More than 400 people attended a meeting of the Coalition of Boynton West Residential Associations Wednesday night to note their opposition to a GL Homes plan that would allow more development in the Agricultural Reserve, a 22,000-acre farming zone located west of Boynton Beach and Delray Beach.
Palm Beach County rules have restricted development in the Ag Reserve by requiring builders to set aside 60 acres for every 40 acres they want to develop. Land set aside for preservation must be in the Ag Reserve.
GL Homes, however, wants to change that rule. After getting approval to build 3,900 homes on 4,900 acres it owns in the Loxahatchee area, the developer has floated a plan to preserve that acreage in exchange for permission to build on land it owns in the Ag Reserve.
Homes in the Ag Reserve would likely fetch far more than homes in the Loxahatchee area, but GL officials have said their new plan isn’t driven solely by a desire to make more money.

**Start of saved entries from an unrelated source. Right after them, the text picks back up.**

import Mathlib

/-!
# Route RisoStrata — crux `RisoGlobalisation` (stmt-ResolutionOfSingularities-18547)

Leaf `stub_stepEqChart` of line SketchIdeator1.

`B := k[h_i/h_j] ⊆ K` is the `j`-th standard affine chart of the projective model of a vector
`h ∈ (Kˣ)^{N+1}`; the crux blows it up along an ideal `I ⊆ B` by passing to
`step B x := k[B ∪ I·x⁻¹]` for a denominator `x ∈ I`.  When `I` is spanned by the dehomogenised
forms `G_l/h_j^E` and `x = G_μ/h_j^E`, this is literally the standard chart `(j, μ)` of the
projective model of the vector of products `(h_i G_l)_{(i,l)}`, namely `k[h_iG_l/(h_jG_μ)]`
(Zariski–Samuel, vol. II, ch. VI §17: a monoidal transform is the projective model of the
products).

Proof: two `Algebra.adjoin_le`.
* (⊇) `h_iG_l/(h_jG_μ) = (h_i/h_j) · (G_l/h_j^E) · (G_μ/h_j^E)⁻¹`, the product of an element
  of `B` and a generator `a·x⁻¹` with `a = G_l/h_j^E ∈ I`.
* (⊆) `B ≤ RHS` since `h_i/h_j = h_iG_μ/(h_jG_μ)` (index `(i, μ)`); and for `a ∈ I` a span
  induction reduces `a · x⁻¹ ∈ RHS` to the generators, where
  `(G_l/h_j^E) · (G_μ/h_j^E)⁻¹ = (h_jG_l)/(h_jG_μ)` (index `(j, l)`).
-/

-- single-problem summit: the doubled namespace component `ResolutionOfSingularities` is forced
set_option linter.dupNamespace false

namespace Summit.ResolutionOfSingularities.ResolutionOfSingularities.Theorems

variable {k K : Type} [Field k] [Field K] [Algebra k K]

/-- **The blow-up chart is a standard chart of the product vector.**  For `h ∈ (Kˣ)^{N+1}`,
`B = k[h_i/h_j]`, forms `G_l` with `G_l/h_j^E ∈ B` and `G_μ ≠ 0`, the ring
`k[B ∪ I·(G_μ/h_j^E)⁻¹]` (`I` the ideal of `B` spanned by the `G_l/h_j^E`) equals the chart
`k[h_iG_l/(h_jG_μ)]` of the vector of products `(h_iG_l)_{(i,l)}`. -/
theorem stub_stepEqChart {N M : ℕ} (h : Fin (N + 1) → K) (hh : ∀ i, h i ≠ 0) (j : Fin (N + 1))
    (G : Fin (M + 1) → K) (E : ℕ) (μ : Fin (M + 1)) (hμ : G μ ≠ 0)
    (hG : ∀ l, G l * (h j ^ E)⁻¹ ∈ Algebra.adjoin k (Set.range fun i => h i * (h j)⁻¹)) :
    Algebra.adjoin k ((Algebra.adjoin k (Set.range fun i => h i * (h j)⁻¹) : Set K) ∪
        {y | ∃ a ∈ Ideal.span (Set.range fun l =>
          (⟨G l * (h j ^ E)⁻¹, hG l⟩ : ↥(Algebra.adjoin k (Set.range fun i => h i * (h j)⁻¹)))),
          y = (a : K) * (G μ * (h j ^ E)⁻¹)⁻¹}) =
      Algebra.adjoin k (Set.range fun il : Fin (N + 1) × Fin (M + 1) =>
        (h il.1 * G il.2) * (h j * G μ)⁻¹) := by
  have hj : h j ≠ 0 := hh j
  set B : Subalgebra k K := Algebra.adjoin k (Set.range fun i => h i * (h j)⁻¹)
  set R : Subalgebra k K := Algebra.adjoin k (Set.range fun il : Fin (N + 1) × Fin (M + 1) =>
    (h il.1 * G il.2) * (h j * G μ)⁻¹)
  -- the old chart is contained in the new one: `h_i/h_j = h_iG_μ/(h_jG_μ)`
  have hBR : B ≤ R := by
    refine Algebra.adjoin_le ?_
    rintro _ ⟨i, rfl⟩
    have e : h i * (h j)⁻¹ = (h i * G μ) * (h j * G μ)⁻¹ := by
      field_simp
    show h i * (h j)⁻¹ ∈ R
    rw [e]
    exact Algebra.subset_adjoin ⟨(i, μ), rfl⟩
  apply le_antisymm
  · refine Algebra.adjoin_le ?_
    rintro y (hy | ⟨a, ha, rfl⟩)
    · exact hBR hy
    · induction ha using Submodule.span_induction with
      | mem a ha =>
        obtain ⟨l, rfl⟩ := ha
        have e : (G l * (h j ^ E)⁻¹) * (G μ * (h j ^ E)⁻¹)⁻¹ = (h j * G l) * (h j * G μ)⁻¹ := by
          field_simp
        show (G l * (h j ^ E)⁻¹) * (G μ * (h j ^ E)⁻¹)⁻¹ ∈ R
        rw [e]
        exact Algebra.subset_adjoin ⟨(j, l), rfl⟩
      | zero =>
        rw [ZeroMemClass.coe_zero, zero_mul]
        exact zero_mem _
      | add a b _ _ ha hb =>
        rw [AddMemClass.coe_add, add_mul]
        exact add_mem ha hb
      | smul r a _ ha =>
        rw [smul_eq_mul, MulMemClass.coe_mul, mul_assoc]
        exact mul_mem (hBR r.2) ha
  · refine Algebra.adjoin_le ?_
    rintro _ ⟨⟨i, l⟩, rfl⟩
    have e : (h i * G l) * (h j * G μ)⁻¹ =
        (h i * (h j)⁻¹) * ((G l * (h j ^ E)⁻¹) * (G μ * (h j ^ E)⁻¹)⁻¹) := by
      field_simp
    show (h i * G l) * (h j * G μ)⁻¹ ∈ _
    rw [e]
    exact mul_mem (Algebra.subset_adjoin (Set.mem_union_left _ (Algebra.subset_adjoin ⟨i, rfl⟩)))
      (Algebra.subset_adjoin (Set.mem_union_right _
        ⟨⟨G l * (h j ^ E)⁻¹, hG l⟩, Ideal.subset_span ⟨l, rfl⟩, rfl⟩))

end Summit.ResolutionOfSingularities.ResolutionOfSingularities.Theorems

GL has built many of the high-end developments in the Ag Reserve, and its officials have said they want to continue building in an area where it has established a footprint and where services like roads and drainage are already in place.
Loxahatchee and Acreage-area residents are pleased with the plan, seeing it as a move away from what they fear is over-development in their area.

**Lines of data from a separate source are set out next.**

/-!
# Complete twisted character sums of products of linear factors modulo the conductor of a
# primitive quadratic character (Tao–Teräväinen §3.4)

Topic `Literature/NumberTheory/LFunctions`, grouping namespace `PolyCharSum`. T. Tao,
J. Teräväinen, *The Hardy–Littlewood–Chowla conjecture in the presence of a Siegel zero*, J. London
Math. Soc. (2) 106 (2022), arXiv:2109.06291, §3.4: "If `p` is a prime we have the standard Weil
bounds (3.13) `Σ_{n ∈ ℤ/pℤ} χ_p(f(n)) e_p(an) ≪ p^{1/2}` uniformly for all integers `a` whenever
`f` is not a constant multiple of a perfect square modulo `p` … When `f` is a constant multiple of
a perfect square, we can of course use the trivial bound of `O(p)`. Since the exceptional modulus
`q_χ` is a fundamental discriminant, it is of the form `2^j p_1 ⋯ p_m` for some `j ≤ 3` and
distinct odd primes `p_1, …, p_m`, and so from the Chinese remainder theorem we obtain the bounds
`Σ_{n ∈ ℤ/q_χℤ} χ(f(n)) e_{q_χ}(an) ≪ τ(q_χ)^{O(1)} q_χ^{1/2} d^{1/2}` uniformly in `a`, where `d`
is the largest factor of `q_χ` for which `f` is a constant multiple of a perfect square modulo
`d`." We PROVE this for `f` a product of integer linear factors `Π_{h ∈ H} (A_h X + B_h)` (the case
of Lemma 3.7), with the following explicit form:

* `polyCharSum n ψ H A B φ = Σ_{z mod n} (Π_{h ∈ H} ψ(A_h z + B_h)) φ(z)` for a Dirichlet
  character `ψ` mod `n` and an additive character `φ` of `ℤ/nℤ`; `polyDisc H A B =
  Π_h A_h · Π_{i ≠ j} (A_i B_j − A_j B_i)` (non-vanishing mod `p` says: `f` has `#H` distinct
  simple roots mod `p`, in particular is not a constant times a square);
* `polyCharSum_mul_of_coprime` — CRT multiplicativity in the modulus (components `crtFst`,
  `crtSnd` of `DirichletCharacterCRT.lean`, and the two pieces of `φ`);
* `norm_polyCharSum_prime_le` — at an odd prime `p ∤ polyDisc`, `‖·‖ ≤ #H √p` for the quadratic
  character, by the Weil bound `HybridLFunction.norm_hybridSum_add_le` (Stepanov's method, this
  tree); the trivial bound `‖·‖ ≤ n` otherwise (`norm_polyCharSum_le_card`);
* **`norm_polyCharSum_le`** — for a PRIMITIVE QUADRATIC `ψ` mod `q` (so `q = 2^j · squarefree odd`,
  `j ∈ {0, 2, 3}`, `QuadraticCharacterShiftSumsLocal.lean`), `H ≠ ∅` and every `φ`:
  `‖polyCharSum q ψ H A B φ‖ ≤ 2^{3/2} · #H^{ω(q)} · √q · √((q, |polyDisc|))`
  (induction over the factorisation of `q`). [cite: TaoTeravainen2021, §3.4, (3.13) and the display after it]

## References

* T. Tao, J. Teräväinen, arXiv:2109.06291, §3.4.
* A. Weil, *On some exponential sums*, Proc. Nat. Acad. Sci. USA 34 (1948) 204–207.
* W. M. Schmidt, *Equations over Finite Fields*, LNM 536 (1976), Ch. II Theorem 2G.
-/

noncomputable section

open Finset DirichletCharacter

namespace Literature.NumberTheory.LFunctions

namespace PolyCharSum

/-! ### Definitions and the trivial bound -/

/-- The complete twisted sum `Σ_{z mod n} (Π_{h ∈ H} ψ(A_h z + B_h)) φ(z)`.
[cite: TaoTeravainen2021, §3.4] -/
def polyCharSum (n : ℕ) [NeZero n] (ψ : DirichletCharacter ℂ n) (H : Finset ℕ) (A B : ℕ → ℤ)
    (φ : AddChar (ZMod n) ℂ) : ℂ :=
  ∑ z : ZMod n, (∏ h ∈ H, ψ ((A h : ZMod n) * z + (B h : ZMod n))) * φ z

/-- The integer `Δ = Π_h A_h · Π_{i ≠ j} (A_i B_j − A_j B_i)`: a prime `p ∤ Δ` sees `#H` distinct
simple roots `−B_h/A_h` of `Π_h (A_h X + B_h)`. [cite: TaoTeravainen2021, §3.4 and proof of Lemma 3.7] -/
def polyDisc (H : Finset ℕ) (A B : ℕ → ℤ) : ℤ :=
  (∏ h ∈ H, A h) * ∏ i ∈ H, ∏ j ∈ H.erase i, (A i * B j - A j * B i)

variable {n : ℕ} [NeZero n]

/-- The trivial bound `‖polyCharSum‖ ≤ n`. [cite: TaoTeravainen2021, §3.4 ("the trivial bound of `O(p)`")] -/
theorem norm_polyCharSum_le_card (ψ : DirichletCharacter ℂ n) (H : Finset ℕ) (A B : ℕ → ℤ)
    (φ : AddChar (ZMod n) ℂ) : ‖polyCharSum n ψ H A B φ‖ ≤ n := by
  unfold polyCharSum
  calc ‖∑ z : ZMod n, (∏ h ∈ H, ψ ((A h : ZMod n) * z + (B h : ZMod n))) * φ z‖
      ≤ ∑ z : ZMod n, ‖(∏ h ∈ H, ψ ((A h : ZMod n) * z + (B h : ZMod n))) * φ z‖ :=
        norm_sum_le _ _
    _ ≤ ∑ _z : ZMod n, (1 : ℝ) := by
        refine Finset.sum_le_sum fun z _ => ?_
        rw [norm_mul, AddChar.norm_apply, mul_one]
        rw [norm_prod]
        exact Finset.prod_le_one (fun _ _ => norm_nonneg _) fun h _ => ψ.norm_le_one _
    _ = n := by rw [Finset.sum_const, Finset.card_univ, ZMod.card, nsmul_eq_mul, mul_one]

/-! ### CRT multiplicativity in the modulus -/

section CRT

variable {a b : ℕ} [NeZero a] [NeZero b]

/-- The first piece of an additive character of `ℤ/abℤ` ((a, b) = 1): `u ↦ φ(e⁻¹(u, 0))`. [folklore] -/
def addCharFst (h : a.Coprime b) (φ : AddChar (ZMod (a * b)) ℂ) : AddChar (ZMod a) ℂ :=
  φ.compAddMonoidHom ((ZMod.chineseRemainder h).symm.toAddMonoidHom.comp (AddMonoidHom.inl _ _))

/-- The second piece of an additive character of `ℤ/abℤ`: `v ↦ φ(e⁻¹(0, v))`. [folklore] -/
def addCharSnd (h : a.Coprime b) (φ : AddChar (ZMod (a * b)) ℂ) : AddChar (ZMod b) ℂ :=
  φ.compAddMonoidHom ((ZMod.chineseRemainder h).symm.toAddMonoidHom.comp (AddMonoidHom.inr _ _))

omit [NeZero a] [NeZero b] in
/-- `φ(e⁻¹(u, v)) = φ₁(u) φ₂(v)`. [folklore] -/
theorem apply_symm_eq_addCharFst_mul_addCharSnd (h : a.Coprime b) (φ : AddChar (ZMod (a * b)) ℂ)
    (u : ZMod a) (v : ZMod b) :
    φ ((ZMod.chineseRemainder h).symm (u, v)) = addCharFst h φ u * addCharSnd h φ v := by
  have huv : ((u, v) : ZMod a × ZMod b) = (u, 0) + (0, v) := by simp
  rw [huv, map_add, AddChar.map_add_eq_mul]
  rfl

omit [NeZero a] [NeZero b] in
/-- Integers are diagonal under CRT: `e⁻¹(k, k) = k`. [folklore] -/
theorem symm_intCast (h : a.Coprime b) (k : ℤ) :
    (ZMod.chineseRemainder h).symm ((k : ZMod a), (k : ZMod b)) = (k : ZMod (a * b)) := by
  rw [← PrimitiveQuadratic.chineseRemainder_intCast h k, RingEquiv.symm_apply_apply]

/-- **CRT multiplicativity** ("from the Chinese remainder theorem"): for `(a, b) = 1`,
`Σ_{z mod ab} Π_h ψ(A_h z + B_h) φ(z)` is the product of the corresponding sums for the components
`ψ_a, φ₁` mod `a` and `ψ_b, φ₂` mod `b`. [cite: TaoTeravainen2021, §3.4] -/
theorem polyCharSum_mul_of_coprime (h : a.Coprime b) (ψ : DirichletCharacter ℂ (a * b))
    (H : Finset ℕ) (A B : ℕ → ℤ) (φ : AddChar (ZMod (a * b)) ℂ) :
    polyCharSum (a * b) ψ H A B φ =
      polyCharSum a (crtFst h ψ) H A B (addCharFst h φ) *
        polyCharSum b (crtSnd h ψ) H A B (addCharSnd h φ) := by
  set e := ZMod.chineseRemainder h with he
  unfold polyCharSum
  have step1 : ∑ z : ZMod (a * b), (∏ k ∈ H, ψ ((A k : ZMod (a * b)) * z + (B k : ZMod (a * b))))
      * φ z = ∑ p : ZMod a × ZMod b, (∏ k ∈ H, ψ ((A k : ZMod (a * b)) * e.symm p +
        (B k : ZMod (a * b)))) * φ (e.symm p) :=
    (Equiv.sum_comp e.symm.toEquiv (fun z : ZMod (a * b) =>
      (∏ k ∈ H, ψ ((A k : ZMod (a * b)) * z + (B k : ZMod (a * b)))) * φ z)).symm
  rw [step1, Fintype.sum_prod_type, Finset.sum_mul_sum]
  refine Finset.sum_congr rfl fun u _ => Finset.sum_congr rfl fun v _ => ?_
  have harg : ∀ k : ℕ, (A k : ZMod (a * b)) * e.symm (u, v) + (B k : ZMod (a * b)) =
      e.symm ((A k : ZMod a) * u + (B k : ZMod a), (A k : ZMod b) * v + (B k : ZMod b)) := by
    intro k
    rw [← symm_intCast h (A k), ← symm_intCast h (B k), ← he, ← map_mul, ← map_add,
      Prod.mk_mul_mk, Prod.mk_add_mk]
  have hmul : ∏ k ∈ H, ψ ((A k : ZMod (a * b)) * e.symm (u, v) + (B k : ZMod (a * b))) =
      (∏ k ∈ H, crtFst h ψ ((A k : ZMod a) * u + (B k : ZMod a))) *
        ∏ k ∈ H, crtSnd h ψ ((A k : ZMod b) * v + (B k : ZMod b)) := by
    rw [← Finset.prod_mul_distrib]
    refine Finset.prod_congr rfl fun k _ => ?_
    rw [harg k, he, apply_symm_eq_crtFst_mul_crtSnd]
  rw [hmul, he, apply_symm_eq_addCharFst_mul_addCharSnd]
  ring

end CRT

/-! ### The prime case: Weil's bound -/

section Prime

variable {p : ℕ} [Fact p.Prime]

/-- Every additive character of `ℤ/nℤ` is `x ↦ e(bx/n)` for some `b` (the `n` characters
`stdAddChar(b ·)` are distinct). [folklore] -/
theorem exists_eq_stdAddChar_mulShift (n : ℕ) [NeZero n] (φ : AddChar (ZMod n) ℂ) :
    ∃ b : ZMod n, φ = (ZMod.stdAddChar (N := n)).mulShift b := by
  classical
  have hinj : Function.Injective (ZMod.stdAddChar (N := n)).mulShift :=
    AddChar.to_mulShift_inj_of_isPrimitive (ZMod.isPrimitive_stdAddChar n)
  have hbij : Function.Bijective (ZMod.stdAddChar (N := n)).mulShift := by
    rw [Fintype.bijective_iff_injective_and_card]
    exact ⟨hinj, AddChar.card_eq.symm⟩
  obtain ⟨b, hb⟩ := hbij.2 φ
  exact ⟨b, hb.symm⟩

/-- `p ∤ Δ` unpacked: all `A_h ≢ 0` and `A_i B_j ≢ A_j B_i (mod p)` for `i ≠ j` in `H`. [folklore] -/
theorem ne_zero_of_not_dvd_polyDisc {H : Finset ℕ} {A B : ℕ → ℤ}
    (hΔ : ¬ (p : ℤ) ∣ polyDisc H A B) :
    (∀ h ∈ H, (A h : ZMod p) ≠ 0) ∧
      ∀ i ∈ H, ∀ j ∈ H, i ≠ j → (A i : ZMod p) * (B j : ZMod p) - (A j : ZMod p) * (B i : ZMod p) ≠ 0 := by
  have hprime : Prime (p : ℤ) := Nat.prime_iff_prime_int.mp (Fact.out : p.Prime)
  unfold polyDisc at hΔ
  constructor
  · intro h hh hzero
    apply hΔ
    apply dvd_mul_of_dvd_left
    have : (p : ℤ) ∣ A h := by
      rw [← ZMod.intCast_zmod_eq_zero_iff_dvd]; exact hzero
    exact this.trans (Finset.dvd_prod_of_mem _ hh)
  · intro i hi j hj hij hzero
    apply hΔ
    apply dvd_mul_of_dvd_right
    have : (p : ℤ) ∣ A i * B j - A j * B i := by
      rw [← ZMod.intCast_zmod_eq_zero_iff_dvd]; push_cast; exact hzero
    exact this.trans ((Finset.dvd_prod_of_mem (fun j => A i * B j - A j * B i)
      (Finset.mem_erase.mpr ⟨hij.symm, hj⟩)).trans
      (Finset.dvd_prod_of_mem (fun i => ∏ j ∈ H.erase i, (A i * B j - A j * B i)) hi))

COBWRA, however, has emerged as a powerful opponent, as demonstrated by its ability pack a meeting room in the GL Homes-built Valencia Reserve residential development on a rainy night.
Those in attendance ripped the plan, which they said would open up the Ag Reserve for additional development.
“For me, for COBWRA, this GL scheme is a defining moment,” COBWRA President Myrna Rosoff said.
GL officials have said they expect to formally present the plan to the county late this year.